Subtracting row 2 from row 1 takes us as far as we can go:

\[\begin{bmatrix} 1 & 0 & \frac {-b} {a} & \left( \frac {a-b} {2a} \right) Mg \\ 0 & 1 & \frac {a+b} {a} & \left( \frac {a+b} {2a} \right) Mg \\ 0 & 0 & 0 & 0 \\ \end{bmatrix}\]

So our system is singular, i.e. cannot be fully resolved. $ F_3 $ is a free variable and our solution is going to be parametric in terms of $ F_3 $:

\[\begin{align} F_1(f) &= \left( \frac {a-b} {a} \right) \frac {Mg} 2 + \frac b a f \tag{5} \label{eq:5} \\ F_2(f) &= \left( \frac {a+b} {a} \right) \left( \frac {Mg} 2 - f \right) \tag{6} \label{eq:6} \\ F_3(f) &= f \tag{7} \label{eq:7} \\ \end{align}\]

Exploring the Answer

So let’s play with this a bit. Let’s check if our prediction was right and see what happens if the inner support provides no force.

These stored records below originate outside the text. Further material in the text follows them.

import Summits.Ventures.PercRepro2.TypedCountCertificate

/-!
# Edge-monotonicity of the typed point-split count is false
(blind cell PercRepro2, night-3 g25, 2026-08-29; `proofs/NIGHT3-CERT.md` §34.11)

§33.3 recorded `T(H) ≥ T(H − e)` for every edge `e` (4,213 random instances, 0 violations; in the
tensor cone on every instance with `n = 4`) and recommended it as the inductive statement.  It is
**false at `n = 5`**: on `H` = edges `(0,2) (0,3) (0,4) (1,2) (1,4) (3,4)` (`s = 0`, `v = 1`) with
`f = [{0,3,4} ⊆ ·]`, `g = [2 ∈ ·]`, the typed count is `T(H) = 2` while deleting the edge `(0,2)`
gives `T(H − e) = 3` (found by the tensor-cone census j324126 and the all-up-set check exh5.c;
exact Python re-check).  Both counts are nonnegative — only the monotonicity fails.
Own work; standard axioms.
-/

namespace Summit.Ventures.PercRepro2

namespace TypedCert

/-- `T(H) = 2` on the witness. -/
theorem Tform_monoWitness_eq_two :
    Tform [(0, 2), (0, 3), (0, 4), (1, 2), (1, 4), (3, 4)] 0 1
      (fun X : Nat => if X &&& 25 = 25 then (1 : ℚ) else 0)
      (fun X : Nat => if X.testBit 2 then (1 : ℚ) else 0) = 2 := by
  decide +kernel

/-- `T(H − e) = 3` on the witness, `e = (0, 2)`. -/
theorem Tform_monoWitness_erase_eq_three :
    Tform [(0, 3), (0, 4), (1, 2), (1, 4), (3, 4)] 0 1
      (fun X : Nat => if X &&& 25 = 25 then (1 : ℚ) else 0)
      (fun X : Nat => if X.testBit 2 then (1 : ℚ) else 0) = 3 := by
  decide +kernel

/-- The indicator of «the set contains the mask `U`» is mask-monotone. -/
lemma monoMask_indicator_subset' {R : Type*} [Field R] [LinearOrder R] [IsStrictOrderedRing R]
    (U : Nat) : MonoMask (fun X : Nat => if X &&& U = U then (1 : R) else 0) := by
  intro X Y h
  simp only
  by_cases hX : X &&& U = U
  · have hY : Y &&& U = U := by
      have h1 : X &&& Y = X := h
      calc Y &&& U = Y &&& (X &&& U) := by rw [hX]
        _ = (Y &&& X) &&& U := by rw [Nat.land_assoc]
        _ = (X &&& Y) &&& U := by rw [Nat.land_comm Y X]
        _ = X &&& U := by rw [h1]
        _ = U := hX
    simp [hX, hY]
  · simp only [hX, if_false]
    split_ifs <;> norm_num

/-- The indicator of «vertex `x` belongs to the set» is mask-monotone. -/
lemma monoMask_indicator' {R : Type*} [Field R] [LinearOrder R] [IsStrictOrderedRing R] (x : Nat) :
    MonoMask (fun X : Nat => if X.testBit x then (1 : R) else 0) := by
  intro X Y h
  simp only
  by_cases hX : X.testBit x
  · have hY : Y.testBit x = true := by
      have := congrArg (fun Z => Z.testBit x) h
      simp only [Nat.testBit_land] at this
      rw [hX] at this
      simpa using this.symm
    simp [hX, hY]
  · simp only [hX, Bool.false_eq_true, if_false]
    split_ifs <;> norm_num

/-- **Edge-monotonicity fails**: there are mask-monotone `f, g` with `T(H) < T(H − e)`. -/
theorem exists_typedCount_lt_erase :
    ∃ f g : Nat → ℚ, MonoMask f ∧ MonoMask g ∧
      Tform [(0, 2), (0, 3), (0, 4), (1, 2), (1, 4), (3, 4)] 0 1 f g <
        Tform [(0, 3), (0, 4), (1, 2), (1, 4), (3, 4)] 0 1 f g :=
  ⟨_, _, monoMask_indicator_subset' 25, monoMask_indicator' 2, by
    rw [Tform_monoWitness_eq_two, Tform_monoWitness_erase_eq_three]; norm_num⟩

end TypedCert

end Summit.Ventures.PercRepro2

\[\begin{align} F_2(f) &= 0 \\ \left( \frac {a+b} {a} \right) \left( \frac {Mg} 2 - f \right) &= 0 \\ \left( \frac {Mg} 2 - f \right) &= 0 \\ f &= \frac {Mg} 2 \end{align}\]

Plugging the value of $ f $ back in we find:

\[( F_1, F_2, F_3) = \left( \frac {Mg} 2, 0, \frac {Mg} 2 \right)\]

Just as we predicted!

What should happen if $ b = 0 $ ? $ F_1 $ should support the leftmost edge of the beam along with half of it’s weight, while $ F_2 $ and $ F_3 $ should support the rightmost edge and the other half of the beam. Let’s see if our solution works out that way…

\[\begin{align} F_1(f) &= \left( \frac {a-0} {a} \right) \frac {Mg} 2 + \frac 0 a f = \frac {Mg} 2 \\ F_2(f) &= \left( \frac {a+0} {a} \right) \left( \frac {Mg} 2 - f \right) = \frac {Mg} 2 - f \\ F_3(f) &= f \\ \end{align}\]

Sure enough it does!

\[( F_1, F_2, F_3) = \left( \frac {Mg} 2, \frac {Mg} 2 - f, f \right)\]

Why did we end up with only 2 equations and 3 unknowns?

We observed during elimination that:

  1. equations 1 and 2 could be combined to produce 3
  2. equations 1 and 2 could be combined to produce 4

So really, equations 2, 3 and 4 mathematically are different perspectives of the same thing. You can combine equation 1 and any one of the three moment equations to produce the other two.